A few months ago I went into super-OCD mode and decided to divide all the episodes up by who wrote them using the Wikipedia list of episodes page. I put this all into a Word document and used it to decide who my favorite and least favorite writers were on the show. While I don't necessarily care to share my results as it doesn't really matter, I decided to share the list in case nobody had made this kind of thing before and in case people were interested in seeing all the episodes grouped together by who wrote them. So here you go (ordered by how early their first writing credit was):

David X. Cohen: Space Pilot 3000 (cowriter), Xmas Story, Anthology Of Interest I (The Un-Freeze Of A Lifetime), The Day The Earth Stood Stupid (story cowriter), Anthology Of Interest II (Raiders Of The Lost Arcade), The Why Of Fry, Bender's Big Score (story cowriter), The Beast With A Billion Backs (story cowriter), Bender's Game (teleplay and story cowriter), Into The Wild Green Yonder (story cowriter), Rebirth (teleplay writer, story cowriter), Free Will Hunting
Matt Groening: Space Pilot 3000 (cowriter), In-A-Gadda-Da-Leela (story cowriter)

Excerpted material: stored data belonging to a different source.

import Literature.AlgebraicGeometry.HodgeTheory.CurveHodgeGenusBound
import Literature.AlgebraicGeometry.Motives.JacobianDimensionOfBirationalSymmetricPower
import HarnessLib

/-!
# The Jacobian dimension fact `2 dim J = b₁(C(ℂ))` from Weil's construction data
# (Milne, *Jacobian Varieties*, Prop. 2.1 from Thm. 5.1 (a))

The named fact `Literature.AlgebraicGeometry.Motives.two_mul_dim_eq_finrank_bettiCohomology`
(`Motives/Jacobian`: `2 dim J = b₁(C(ℂ))` for every Jacobian `𝒥 : Jacobian C`, in the tree's
universal-property sense, of every smooth projective complex curve; Milne Prop. 2.1 with the genus
read off topologically) has been reduced in this tree to the ALGEBRAIC inequality `g(C) ≤ dim J`
(`HodgeTheory/CurveHodgeGenusBound`: `two_mul_dim_eq_finrank_bettiCohomology_of_forall_curveGenus_le_dim`,
after `dim J ≤ h^{1,0}(C) ≤ g(C)` unconditionally, `g(C)` the genus of the function field). This file
closes the bookkeeping between that reduction and the Jacobian-existence programme of
`Motives/JacobianOfBirationalSymmetricPower` / `Motives/JacobianExistenceSplit`, whose named facts
(`nonempty_jacobian_of_algPoints`, `jacobian_galoisDescent`) are `Nonempty`-valued and carry no
dimension:

* `two_mul_dim_eq_finrank_bettiCohomology_of_forall_exists_curveGenus_le_dim` — since all Jacobians
  of `C` have the same dimension (`Jacobian.dim_eq_dim`, Milne Remark 6.5), the fact follows as soon
  as every smooth projective complex curve that has a Jacobian has ONE Jacobian of dimension
  `≥ g(C)`;
* `two_mul_dim_eq_finrank_bettiCohomology_of_forall_exists_symPowChart` — in particular it follows
  from **Milne Thm. 5.1 (a) in the form consumed by `Jacobian.nonempty_of_isOpenImmersion_symPow`**:
  for every such curve, a rational point `P`, an abelian variety `J` with `f : C → J`, `f(P) = 0`,
  an affine open `U ∋ P` and a non-empty open `V ⊆ U⁽ᵐ⁺¹⁾` on which `f^{(m+1)}` is an open
  immersion, with `g(C) ≤ m + 1` (`Jacobian.dim_eq_of_isSmoothProjective_of_isOpenImmersion_symPow`:
  `dim 𝒥 = m + 1` for every Jacobian `𝒥`);
* `curveGenus_eq_dim_of_isOpenImmersion_symPow` — per curve, such data force `m + 1 = g(C) = dim 𝒥`
  (`dim 𝒥 ≤ g(C)` being unconditional, `Jacobian.dim_le_curveGenus`);
* `Schoen1988_cyclicPrym_weilClasses_algebraic_degreeSix_of_forall_exists_curveGenus_le_dim_of_exists_weilClass`
  — Schoen's degree-six fact (`HodgeTheory/WeilClassesCyclicPrym`) from [a Jacobian of dimension
  `≥ g(C)` for the Schoen curves] and [one non-zero algebraic class in the Weil plane].

Everything is proved; no named facts and no definitions are introduced (D-0026).

## References

* J. S. Milne, *Jacobian Varieties*, in G. Cornell, J. H. Silverman (eds.), *Arithmetic Geometry*
  (1986), Ch. VII: Prop. 2.1, §5 Thm. 5.1 (a), §6 Prop. 6.1, Prop. 6.4, Remark 6.5, §7.
  [Milne1986JacobianVarieties]
* C. Schoen, Hodge classes on self-products of a variety with an automorphism, Compositio Math. 65
  (1988), 3–32: Thm. 2.0 (p. 11), Cor. 3.1 (p. 24). [Schoen1988HodgeWeil]
-/

noncomputable section

universe u

open CategoryTheory AlgebraicGeometry
open Literature.AlgebraicGeometry.Motives
open Literature.AlgebraicGeometry.RelativeSpec
open scoped MonObj

namespace Literature.AlgebraicGeometry.HodgeTheory

/-! ### The fact from one Jacobian of dimension `≥ g(C)` per curve -/

/-- **`two_mul_dim_eq_finrank_bettiCohomology` from one Jacobian of dimension `≥ g(C)` per curve.**
If every smooth projective complex curve `C` which has a Jacobian has SOME Jacobian `𝒥'` with
`g(C) ≤ dim 𝒥'.J` (`g(C)` the genus of the function field, `CurvePlaces.curveGenus`), then
`2 dim J = b₁(C(ℂ))` for every Jacobian of every such curve: all Jacobians of `C` have the same
dimension (`Jacobian.dim_eq_dim`, Milne Remark 6.5) and
`two_mul_dim_eq_finrank_bettiCohomology_of_forall_curveGenus_le_dim`. The hypothesis is the
dimension statement of Milne Prop. 2.1 for one (e.g. Weil's) construction of the Jacobian.
[cite: Milne1986JacobianVarieties, §2 Prop. 2.1 and §6 Remark 6.5] -/
theorem two_mul_dim_eq_finrank_bettiCohomology_of_forall_exists_curveGenus_le_dim
    (h : ∀ (C : SchemeOver ℂ) [IsIntegral C.left] [SmoothOfRelativeDimension 1 C.hom]
      [IsProper C.hom], IsSmoothProjective 1 C → Nonempty (Jacobian C) →
      ∃ 𝒥' : Jacobian C, CurvePlaces.curveGenus C ≤ 𝒥'.J.dim) :
    Motives.two_mul_dim_eq_finrank_bettiCohomology := by
  refine two_mul_dim_eq_finrank_bettiCohomology_of_forall_curveGenus_le_dim fun C _ _ _ hC 𝒥 ↦ ?_
  obtain ⟨𝒥', h'⟩ := h C hC ⟨𝒥⟩
  rwa [Jacobian.dim_eq_dim 𝒥 𝒥']

/-! ### The fact from Milne's Thm. 5.1 (a) data -/

/-- **Per curve: Weil's data force `m + 1 = g(C) = dim 𝒥`.** For a smooth projective complex curve
`C` with `P ∈ C(ℂ)`, `f : C → J`, `f(P) = 0`, `U ∋ P` affine open and `f^{(m+1)} : U⁽ᵐ⁺¹⁾ → J` an open
immersion on a non-empty open `V`, with `g(C) ≤ m + 1`: every Jacobian `𝒥` of `C` has
`dim 𝒥.J = m + 1 = g(C)` (`Jacobian.dim_eq_of_isSmoothProjective_of_isOpenImmersion_symPow` and
the unconditional `dim 𝒥 ≤ g(C)`, `Jacobian.dim_le_curveGenus`). [cite: Milne1986JacobianVarieties, §2 Prop. 2.1 and §5 Thm. 5.1 (a)] -/
theorem curveGenus_eq_dim_of_isOpenImmersion_symPow {C : SchemeOver ℂ} [IsIntegral C.left]
    (hC : IsSmoothProjective 1 C) (𝒥 : Jacobian C) (P : AlgPoints C ℂ) (J : AbelianVariety ℂ) (f : C ⟶ J.X) (hf : P ≫ f = 1)
    (m : ℕ) (U : C.left.Opens) [IsAffine U] (PU : specOver ℂ ℂ ⟶ pieceOver U)
    (hPU : PU ≫ pieceι U = P) (V : (symPow (U.ι ≫ C.hom) (m + 1)).Opens)
    (hV : (V : Set (symPow (U.ι ≫ C.hom) (m + 1))).Nonempty)
    [IsOpenImmersion (V.ι ≫ (sumDescOver U J f (m + 1)).left)]
    (hm : CurvePlaces.curveGenus C ≤ m + 1) :
    CurvePlaces.curveGenus C = 𝒥.J.dim ∧ 𝒥.J.dim = m + 1 := by
  have hdim : 𝒥.J.dim = m + 1 :=
    Jacobian.dim_eq_of_isSmoothProjective_of_isOpenImmersion_symPow hC 𝒥 P J f hf m U PU hPU V hV
  haveI := hC.smoothOfRelativeDimension
  haveI : IsProper C.hom := IsSmoothProjective.isProper_holds hC
  have hle : 𝒥.J.dim ≤ CurvePlaces.curveGenus C := Jacobian.dim_le_curveGenus C hC 𝒥
  refine ⟨le_antisymm (hdim ▸ hm) hle, hdim⟩

/-- **`two_mul_dim_eq_finrank_bettiCohomology` from Milne's Thm. 5.1 (a)** in the form consumed by
`Jacobian.nonempty_of_isOpenImmersion_symPow` (`Motives/JacobianOfBirationalSymmetricPower`): if every
smooth projective complex curve `C` with a Jacobian admits a rational point `P`, an abelian variety
`J` with `f : C → J`, `f(P) = 0`, an affine open `U ∋ P`, and a non-empty open `V` of the symmetric
power `U⁽ᵐ⁺¹⁾` on which `f^{(m+1)}` is an open immersion, for some `m` with `g(C) ≤ m + 1` (Weil's
construction: `m + 1 = g`, `f^{(g)}` birational), then `2 dim J = b₁(C(ℂ))` for all Jacobians of all
smooth projective complex curves. [cite: Milne1986JacobianVarieties, §2 Prop. 2.1, §5 Thm. 5.1 (a), §7] -/
theorem two_mul_dim_eq_finrank_bettiCohomology_of_forall_exists_symPowChart
    (h : ∀ (C : SchemeOver ℂ) [IsIntegral C.left], IsSmoothProjective 1 C → Nonempty (Jacobian C) →
      ∃ (P : AlgPoints C ℂ) (J : AbelianVariety ℂ) (f : C ⟶ J.X) (_ : P ≫ f = 1) (m : ℕ)
        (U : C.left.Opens) (_ : IsAffine U) (PU : specOver ℂ ℂ ⟶ pieceOver U)
        (_ : PU ≫ pieceι U = P) (V : (symPow (U.ι ≫ C.hom) (m + 1)).Opens)
        (_ : (V : Set (symPow (U.ι ≫ C.hom) (m + 1))).Nonempty)
        (_ : IsOpenImmersion (V.ι ≫ (sumDescOver U J f (m + 1)).left)),
        CurvePlaces.curveGenus C ≤ m + 1) :
    Motives.two_mul_dim_eq_finrank_bettiCohomology := by
  refine two_mul_dim_eq_finrank_bettiCohomology_of_forall_exists_curveGenus_le_dim
    fun C _ _ _ hC h𝒥 ↦ ?_
  obtain ⟨𝒥⟩ := h𝒥
  obtain ⟨P, J, f, hf, m, U, hU, PU, hPU, V, hV, hV', hm⟩ := h C hC ⟨𝒥⟩
  exact ⟨𝒥, ((curveGenus_eq_dim_of_isOpenImmersion_symPow hC 𝒥 P J f hf m U PU hPU V hV hm).1).le⟩

/-! ### Schoen's degree-six fact from the same data -/

/-- **Schoen's degree-`6` cyclic-Prym fact from [a Jacobian of dimension `≥ g(C)` for Schoen's
curves] and [one non-zero algebraic Weil class].** Hypothesis (i): for the curve `C` of the fact
(smooth projective, a Jacobian `𝒥` with `dim 𝒥.J = 25`, `α` of order `6` with `α²`, `α³`
fixed-point free) SOME Jacobian `𝒥'` of `C` has `g(C) ≤ dim 𝒥'.J` (Milne Prop. 2.1 for one
construction; then `g(C) ≤ dim 𝒥.J` by `Jacobian.dim_eq_dim`, hence `h^{1,0}(C) ≤ dim 𝒥.J`,
`finrank_hodgeOneZero_le_dim_of_curveGenus_le_dim`); hypothesis (iii′): Schoen's cycle — one
non-zero algebraic class in the Weil plane `E₊ ⊔ E₋` of `(B, ψ₀)` (Cor. 3.1 with Thm. 2.0). Through
`Schoen1988_cyclicPrym_weilClasses_algebraic_degreeSix_of_finrank_hodgeOneZero_le_of_exists_weilClass`.
[cite: Schoen1988HodgeWeil, Cor. 3.1 (p. 24) with Thm. 2.0 (p. 11)] [cite: Milne1986JacobianVarieties, §2 Prop. 2.1 and §6 Remark 6.5] -/
theorem Schoen1988_cyclicPrym_weilClasses_algebraic_degreeSix_of_forall_exists_curveGenus_le_dim_of_exists_weilClass
    (hg : ∀ (C : Motives.SchemeOver ℂ) (𝒥 : Jacobian C) (α : C ⟶ C),
      Motives.IsSmoothProjective 1 C → 𝒥.J.dim = 25 →
      α ≫ α ≫ α ≫ α ≫ α ≫ α = 𝟙 C →
      (∀ P : Motives.ComplexPoints C, P ≫ (α ≫ α) ≠ P ∧ P ≫ (α ≫ α ≫ α) ≠ P) →
      ∀ [IsIntegral C.left], ∃ 𝒥' : Jacobian C, CurvePlaces.curveGenus C ≤ 𝒥'.J.dim)
    (hZ : ∀ (C : Motives.SchemeOver ℂ) (𝒥 : Jacobian C) (α : C ⟶ C),
      Motives.IsSmoothProjective 1 C → 𝒥.J.dim = 25 →
      α ≫ α ≫ α ≫ α ≫ α ≫ α = 𝟙 C →
      (∀ P : Motives.ComplexPoints C, P ≫ (α ≫ α) ≠ P ∧ P ≫ (α ≫ α ≫ α) ≠ P) →
    ∀ (s : 𝒥.J ⟶ 𝒥.J), s = 𝒥.pushforward 𝒥 α →
    ∀ (sB ψ₀ : Motives.AbelianVariety.kerComponent (𝟙 𝒥.J - s + s ≫ s) ⟶
        Motives.AbelianVariety.kerComponent (𝟙 𝒥.J - s + s ≫ s)),
      sB ≫ Motives.AbelianVariety.kerComponentι (𝟙 𝒥.J - s + s ≫ s) =
        Motives.AbelianVariety.kerComponentι (𝟙 𝒥.J - s + s ≫ s) ≫ s →
      ψ₀ = 𝟙 _ + 2 • (sB ≫ sB) →
      ∃ c ∈ Module.End.eigenspace
            (complexBetti.map ((2 : ℤ) • 𝟙 (Motives.AbelianVariety.kerComponent (𝟙 𝒥.J - s + s ≫ s)) +
              ψ₀).hom.hom.hom 8).hom ((2 + Complex.I * (Real.sqrt (3 : ℝ) : ℂ)) ^ 8) ⊔
          Module.End.eigenspace
            (complexBetti.map ((2 : ℤ) • 𝟙 (Motives.AbelianVariety.kerComponent (𝟙 𝒥.J - s + s ≫ s)) +
              ψ₀).hom.hom.hom 8).hom ((2 - Complex.I * (Real.sqrt (3 : ℝ) : ℂ)) ^ 8),
        c ∈ algebraicClasses (Motives.AbelianVariety.kerComponent (𝟙 𝒥.J - s + s ≫ s)).X 4 ∧ c ≠ 0) :
    Schoen1988_cyclicPrym_weilClasses_algebraic_degreeSix := by
  refine Schoen1988_cyclicPrym_weilClasses_algebraic_degreeSix_of_finrank_hodgeOneZero_le_of_exists_weilClass
    (fun C 𝒥 α hC h25 hα hfree ↦ ?_) hZ
  refine finrank_hodgeOneZero_le_dim_of_curveGenus_le_dim hC 𝒥 ?_
  intro _ _ _
  obtain ⟨𝒥', h'⟩ := hg C 𝒥 α hC h25 hα hfree
  rwa [Jacobian.dim_eq_dim 𝒥 𝒥']

end Literature.AlgebraicGeometry.HodgeTheory

end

Ken Keeler: The Series Has Landed, When Aliens Attack, Put Your Head On My Shoulders, Anthology Of Interest I (Dial L For Leela), The Honking, Time Keeps On Slippin', Godfellas, The Devil's Hands Are Idle Playthings, Bender's Big Score (teleplay writer, story cowriter), Into The Wild Green Yonder (teleplay, story cowriter), The Prisoner Of Benda, The Tip Of The Zoidberg, Overclockwise, The Six Million Dollar Mon, Forty Percent Leadbelly, Meanwhile
Eric Horsted: I, Roommate, A Flight To Remember, The Lesser Of Two Evils, Bender Gets Made, War Is The H-Word, Bendless Love, Bendin' In The Wind, A Taste Of Freedom, Bender's Game (teleplay and story cowriter), Lethal Inspection, The Mutants Are Revolting, Yo Leela Leela, The Bots And The Bees, Near-Death Wish, Leela And The Genestalk, Stench And Stenchibility
Brian Kelley: Love's Labours Lost In Space
Heather Lombard: Fear Of A Bot Planet (cowriter)

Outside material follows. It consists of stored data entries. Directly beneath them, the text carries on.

import Mathlib.Analysis.InnerProductSpace.Adjoint
import Mathlib.Analysis.Calculus.FDeriv.Prod
import Mathlib.Analysis.Calculus.FDeriv.Linear
import Mathlib.Analysis.Calculus.Deriv.Comp
import Mathlib.Analysis.Calculus.Deriv.Add
import Mathlib.Analysis.Calculus.Deriv.Prod
import HarnessLib

/-!
# Normal velocity of a moving graph (White 2005, §8.4)

Topic `Literature/Geometry/Riemannian` (companion of `GraphNormalVelocity.lean`, here in the
convention of the tree's `K_{2,α}` machinery, `FlowC2AlphaNorm.lean`: parameter space `E'`, a
linear isometry `L : E' →ₗᵢ V` onto the "horizontal" plane `K = range L`, graph map
`x ↦ L x + u(x, t)` with `u ⊥ K`).

* `normalPart_velocity_eq` — if a curve `γ` on the moving graph, `γ t = L (ξ t) + U (ξ t, t)`
  near `t₀` with `ξ` differentiable at `t₀` and `U` (jointly) differentiable at `(ξ t₀, t₀)` with
  differential `U'`, has velocity `v` at `t₀`, then `v - w ∈ T` for the vertical velocity
  `w = U'(0, 1) = ∂ₜu` and the tangent space `T = range (L + D)`, `D = U'(·, 0) = Du`; hence the
  NORMAL velocity is `P_{Tᗮ} v = P_{Tᗮ} w`, and `v = P_{Tᗮ} w` when `v ⊥ T` (mean curvature flow
  moves points normally).
* `vertical_eq_of_normalPart` — White's identity `(11)`/`(12)` on p. 1505: for `w ⊥ K` and
  `D` with values `⊥ K`, writing `β = w - P_T w` (the normal part),
  `w = P_{Kᗮ} β - D (L† β)` (`L†` the adjoint, `= L⁻¹ ∘ P_K`), i.e. `∂ₜu = π′β - Du(πβ)`.

Everything is PROVED; no definitions, no named facts.

## References

* B. White, *A local regularity theorem for mean curvature flow*, Ann. of Math. 161 (2005),
  §8.4, p. 1505 (11)–(12). [White2005]
-/

noncomputable section

namespace Literature.Geometry.Riemannian

open Submodule
open scoped RealInnerProductSpace Topology

variable {E' V : Type*} [NormedAddCommGroup E'] [InnerProductSpace ℝ E'] [FiniteDimensional ℝ E']
  [NormedAddCommGroup V] [InnerProductSpace ℝ V] [FiniteDimensional ℝ V]

omit [FiniteDimensional ℝ E'] [FiniteDimensional ℝ V] in
/-- **Velocity of a curve on a moving graph modulo the tangent space.**  If
`γ t = L (ξ t) + U (ξ t, t)` for `t` near `t₀`, `ξ` has derivative `ξ'` at `t₀`, `U` has (joint)
differential `U'` at `(ξ t₀, t₀)` and `γ` has derivative `v` at `t₀`, then
`v - U' (0, 1) = (L + U'(·, 0)) ξ' ∈ range (L + U'(·, 0))`. [cite: White2005, §8.4] -/
theorem velocity_sub_vertical_mem_range (L : E' →L[ℝ] V) {U : E' × ℝ → V} {U' : E' × ℝ →L[ℝ] V}
    {γ : ℝ → V} {ξ : ℝ → E'} {ξ' : E'} {v : V} {t₀ : ℝ}
    (hγ : ∀ᶠ t in 𝓝 t₀, γ t = L (ξ t) + U (ξ t, t)) (hξ : HasDerivAt ξ ξ' t₀)
    (hU : HasFDerivAt U U' (ξ t₀, t₀)) (hv : HasDerivAt γ v t₀) :
    v - U' (0, 1) ∈
      LinearMap.range ((L : E' →ₗ[ℝ] V) + (U' : E' × ℝ →ₗ[ℝ] V) ∘ₗ LinearMap.inl ℝ E' ℝ) := by
  -- derivative of the right-hand side
  have h1 : HasDerivAt (fun t => (ξ t, t)) (ξ', 1) t₀ := hξ.prodMk (hasDerivAt_id t₀)
  have h2 : HasDerivAt (fun t => U (ξ t, t)) (U' (ξ', 1)) t₀ :=
    hU.comp_hasDerivAt_of_eq t₀ h1 rfl
  have h3 : HasDerivAt (fun t => L (ξ t)) (L ξ') t₀ := L.hasFDerivAt.comp_hasDerivAt t₀ hξ
  have h4 : HasDerivAt (fun t => L (ξ t) + U (ξ t, t)) (L ξ' + U' (ξ', 1)) t₀ :=
    HasDerivAt.add h3 h2
  have h5 : HasDerivAt γ (L ξ' + U' (ξ', 1)) t₀ := h4.congr_of_eventuallyEq hγ
  have hv' : v = L ξ' + U' (ξ', 1) := hv.unique h5
  have hsplit : U' (ξ', 1) = U' (ξ', 0) + U' (0, 1) := by
    rw [← map_add]; simp
  refine ⟨ξ', ?_⟩
  simp only [LinearMap.add_apply, LinearMap.coe_comp, Function.comp_apply, LinearMap.inl_apply,
    ContinuousLinearMap.coe_coe]
  rw [hv', hsplit]; abel

omit [FiniteDimensional ℝ V] in
/-- **The normal velocity of a moving graph is the normal part of the vertical velocity**:
under the hypotheses of `velocity_sub_vertical_mem_range`, with `T = range (L + U'(·, 0))`,
`P_{Tᗮ} v = P_{Tᗮ} (U'(0, 1))`; if the velocity is normal (`v ∈ Tᗮ`) then `v = P_{Tᗮ} (U'(0,1))`.
[cite: White2005, §8.4] -/
theorem normalPart_velocity_eq (L : E' →L[ℝ] V) {U : E' × ℝ → V} {U' : E' × ℝ →L[ℝ] V}
    {γ : ℝ → V} {ξ : ℝ → E'} {ξ' : E'} {v : V} {t₀ : ℝ}
    (hγ : ∀ᶠ t in 𝓝 t₀, γ t = L (ξ t) + U (ξ t, t)) (hξ : HasDerivAt ξ ξ' t₀)
    (hU : HasFDerivAt U U' (ξ t₀, t₀)) (hv : HasDerivAt γ v t₀) :
    (LinearMap.range ((L : E' →ₗ[ℝ] V) +
        (U' : E' × ℝ →ₗ[ℝ] V) ∘ₗ LinearMap.inl ℝ E' ℝ))ᗮ.starProjection v =
      (LinearMap.range ((L : E' →ₗ[ℝ] V) +
        (U' : E' × ℝ →ₗ[ℝ] V) ∘ₗ LinearMap.inl ℝ E' ℝ))ᗮ.starProjection (U' (0, 1)) := by
  set T := LinearMap.range ((L : E' →ₗ[ℝ] V) + (U' : E' × ℝ →ₗ[ℝ] V) ∘ₗ LinearMap.inl ℝ E' ℝ)
  have hmem := velocity_sub_vertical_mem_range L hγ hξ hU hv
  have h0 : Tᗮ.starProjection (v - U' (0, 1)) = 0 := by
    rw [starProjection_apply, (orthogonalProjectionOnto_eq_zero_iff).2
      (le_orthogonal_orthogonal T hmem), coe_zero]
  rwa [map_sub, sub_eq_zero] at h0

omit [FiniteDimensional ℝ V] in
/-- The same when the velocity is normal to the graph: `v = P_{Tᗮ} (U'(0, 1))`.
[cite: White2005, §8.4] -/
theorem velocity_eq_starProjection_vertical (L : E' →L[ℝ] V) {U : E' × ℝ → V}
    {U' : E' × ℝ →L[ℝ] V} {γ : ℝ → V} {ξ : ℝ → E'} {ξ' : E'} {v : V} {t₀ : ℝ}
    (hγ : ∀ᶠ t in 𝓝 t₀, γ t = L (ξ t) + U (ξ t, t)) (hξ : HasDerivAt ξ ξ' t₀)
    (hU : HasFDerivAt U U' (ξ t₀, t₀)) (hv : HasDerivAt γ v t₀)
    (hn : v ∈ (LinearMap.range ((L : E' →ₗ[ℝ] V) +
      (U' : E' × ℝ →ₗ[ℝ] V) ∘ₗ LinearMap.inl ℝ E' ℝ))ᗮ) :
    v = (LinearMap.range ((L : E' →ₗ[ℝ] V) +
      (U' : E' × ℝ →ₗ[ℝ] V) ∘ₗ LinearMap.inl ℝ E' ℝ))ᗮ.starProjection (U' (0, 1)) := by
  rw [← normalPart_velocity_eq L hγ hξ hU hv, (starProjection_eq_self_iff).2 hn]

/-- **White's velocity identity in the `K_{2,α}` convention** (p. 1505 (11)–(12)): for a linear
isometry `L : E' → V` with `K = range L`, a linear `D : E' → V` with values in `Kᗮ` (the space
differential `Du`), `T = range (L + D)` and a vertical vector `w ∈ Kᗮ`, writing
`β = w - P_T w` for its normal part: `w = P_{Kᗮ} β - D (L† β)`. [cite: White2005, §8.4 (11)–(12)] -/
theorem vertical_eq_of_normalPart (L : E' →ₗᵢ[ℝ] V) {D : E' →L[ℝ] V}
    (hD : ∀ x, D x ∈ (LinearMap.range L.toLinearMap)ᗮ) {w : V}
    (hw : w ∈ (LinearMap.range L.toLinearMap)ᗮ) :
    w = (LinearMap.range L.toLinearMap)ᗮ.starProjection
          (w - (LinearMap.range (L.toLinearMap + (D : E' →ₗ[ℝ] V))).starProjection w) -
        D (L.toContinuousLinearMap.adjoint
          (w - (LinearMap.range (L.toLinearMap + (D : E' →ₗ[ℝ] V))).starProjection w)) := by
  set K := LinearMap.range L.toLinearMap with hK
  set T := LinearMap.range (L.toLinearMap + (D : E' →ₗ[ℝ] V)) with hT
  -- `P_T w = L c + D c`
  obtain ⟨c, hc⟩ : ∃ c : E', L c + D c = T.starProjection w := by
    obtain ⟨c, hc⟩ := LinearMap.mem_range.1 (starProjection_apply_mem T w)
    exact ⟨c, by simpa using hc⟩
  set β := w - T.starProjection w with hβ
  have hβ' : β = w - L c - D c := by rw [hβ, ← hc]; abel
  have hLc : L c ∈ K := ⟨c, rfl⟩
  -- `P_{Kᗮ}`: kills `L c`, fixes `w` and `D c`
  have hQw : Kᗮ.starProjection w = w := (starProjection_eq_self_iff).2 hw
  have hQD : Kᗮ.starProjection (D c) = D c := (starProjection_eq_self_iff).2 (hD c)
  have hQL : Kᗮ.starProjection (L c) = 0 := by
    rw [starProjection_apply, (orthogonalProjectionOnto_eq_zero_iff).2
      (le_orthogonal_orthogonal K hLc), coe_zero]
  -- the adjoint: `L† (L c) = c`, `L†` kills `Kᗮ`
  have hadjL : ∀ x : E', L.toContinuousLinearMap.adjoint (L x) = x := fun x => by
    refine ext_inner_right ℝ fun z => ?_
    rw [ContinuousLinearMap.adjoint_inner_left]
    exact L.inner_map_map x z
  have hadj0 : ∀ z ∈ Kᗮ, L.toContinuousLinearMap.adjoint z = 0 := fun z hz => by
    refine ext_inner_right ℝ fun x => ?_
    rw [ContinuousLinearMap.adjoint_inner_left, inner_zero_left]
    have h := hz (L x) ⟨x, rfl⟩
    rw [real_inner_comm] at h
    exact h
  have hAβ : L.toContinuousLinearMap.adjoint β = -c := by
    rw [hβ', map_sub, map_sub, hadj0 w hw, hadjL, hadj0 _ (hD c)]; abel
  have hQβ : Kᗮ.starProjection β = w - D c := by
    rw [hβ', map_sub, map_sub, hQw, hQL, hQD]; abel
  rw [hAβ, hQβ, map_neg]
  abel

end Literature.Geometry.Riemannian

Evan Gore: Fear Of A Bot Planet (cowriter)
Patric M. Verrone: A Fishful Of Dollars, I Second That Emotion, A Clone Of My Own, The Problem With Popplers (teleplay writer, story cowriter), That's Lobstertainment!, A Leela Of Her Own, The Sting, Bender's Game (teleplay cowriter), Attack Of The Killer App, Lrrreconcilable Ndndifferences, Ghost In The Machines, Decision 3012, 31st Century Fox, Saturday Morning Fun Pit
J. Stewart Burns: My Three Suns, Mars University, A Head In The Polls, The Deep South, The Cryonic Woman, Where The Buggalo Roam, Roswell That Ends Well, Futurama: The Lost Adventure (video game), Neutopia
Lewis Morton: A Big Piece Of Garbage, Fry And The Slurm Factory, Brannigan, Begin Again, Raging Bender, Mother's Day, Amazon Women In The Mood, The Cyber House Rules, Anthology Of Interest II (I, Meatbag), Bender Should Not Be Allowed On TV, The Late Philip J. Fry, Calculon 2.0, Murder On The Planet Express
Eric Kaplan: Hell Is Other Robots, Why Must I Be A Crustacean In Love?, A Bicyclops Built For Two, Parasites Lost, I Dated A Robot, Jurassic Bark, Three Hundred Big Boys, The Beast With A Billion Backs (teleplay, story cowriter), Bender's Game (teleplay cowriter)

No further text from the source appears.